FAIRFIELD COUNTY, Conn. — Leave your hoverboard at home: That was the message from Metro-North as it announced a ban Thursday on hoverboards on its trains and at its stations.
Calling the hoverboards a fire risk, the Metropolitan Transportation Agency has banned possession of them aboard trains and buses as well as at stations of Metro-North. The ban extends to the New York City Subways, New York City Buses, Long Island Rail Road and Staten Island Railway and Access-A-Ride.
The MTA is promoting the ban through a new advertising campaign with the “bubble people,” with the headline: Hoverboards Not Allowed.

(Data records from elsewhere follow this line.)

import Literature.Analysis.FluidPDE.JetPerturbation
import Literature.Analysis.FluidPDE.CLStressAlgebra
import HarnessLib

/-!
# The intermittent-jet perturbation: the stress algebra (BV §7.6, identity `(⋆)`)

Analysis/FluidPDE support file (everything proved) for the Reynolds-stress step of the
intermittent convex-integration scheme of Buckmaster–Vicol (EMS Surv. Math. Sci. 6 (2019), §7.6
(7.47)–(7.59)), for the perturbation `D.w` of `JetPerturbation`. Pointwise identities:

* `∂ₜ(η²ψ̃²) = μ' (k·∇)(η²ψ̃²)` (BV (7.20) squared), `w^{(p)} ⊗ w^{(p)} = ∑_x F_x k_x ⊗ k_x`
  (disjoint supports, BV (7.18), (7.34)), `div (w^{(p)} ⊗ w^{(p)}) = ∑_x ((k_x·∇)F_x) k_x`;
* `M = ρ Id - ∑_x a_x² k_x ⊗ k_x` and `div M = ∇ρ - ∑_x ((k_x·∇)a_x²) k_x` (BV (7.30));
* the time derivatives of `F_x`, `X`, `ζ`, `w`;
* the oscillation expansion `((k·∇)a²)(η²ψ̃² - 1) k = div S_osc - ∇π_osc - r_osc` with
  `η²ψ̃² - 1 = ΔΨ`, `Ψ = Δ⁻¹(η²ψ̃² - 1)` (BV (7.55)–(7.56) with `OscillatoryExpansion`);
* **the identity `(⋆)`**: `∂ₜw + div(w ⊗ w) + div(R_c + M̊) = div S₁ + ∇q + f` with explicit
  `S₁` (carried stress + cross terms + oscillation tensors), `q`, and `f` (the part still to be
  inverted by `ℛ`: `∂ₜ(w^{(p)}+w^{(c)})`, the oscillation remainders, the `(μ')⁻¹ ∂ₜa²` term and a
  function of time), the input of `Torus.IsNSReynoldsOn.perturb_visc`.

## References

* T. Buckmaster, V. Vicol, EMS Surv. Math. Sci. 6 (2019) = arXiv:1901.09023, §7.5.3 (7.37)–(7.39),
  §7.6 (7.47)–(7.59). [`BuckmasterVicol2020`]
-/

noncomputable section

open MeasureTheory Set Filter Topology Function
open scoped InnerProductSpace ContDiff ENNReal

namespace Literature.Analysis.FluidPDE

namespace JetStep

open Literature.Analysis.FunctionSpaces FunctionSpaces.Torus Mikado NashGeometric Jet

local notation "𝕋³" => UnitAddTorus (Fin 3)
local notation "E³" => EuclideanSpace ℝ (Fin 3)
local notation "Idx" => Index (Fin 3)

namespace Datum

variable {D : Datum} (h : D.Valid)
include h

The MTA’s safety rules have long prohibited the use of personal wheeled vehicles, such as skateboards, skates or scooters, in train stations. The rules also prohibit customers from possessing hazardous or flammable materials, and the lithium-ion batteries used to power hoverboards pose a risk of fire.
Hoverboards are regulated by the U.S. Pipeline and Hazardous Material Safety Administration. The administration recently issued an alert “under certain conditions, lithium batteries can pose a heat, fire, and explosion risk,” and found that 80 percent of hoverboards in a study did not have proper certification of battery testing.
“The safety of our customers and employees is always our top concern,” said MTA Chief Safety Officer David Mayer. “For obvious reasons, it is not safe to use hoverboards, skateboards or other personal wheeled vehicles on station platforms. We’re equally concerned about the safety risk of bringing devices that pose fire hazards into the confined spaces inside trains and buses.”
The prohibition on hoverboards will be enforced by the MTA Police Department on Metro-North, the LIRR, and Staten Island Railway, and by the New York City Police Department on New York City’s subways and buses.
Hoverboards have been banned by Amtrak, many American regional railroads including Chicago’s Metra and Los Angeles’ Metrolink, and most U.S. airlines.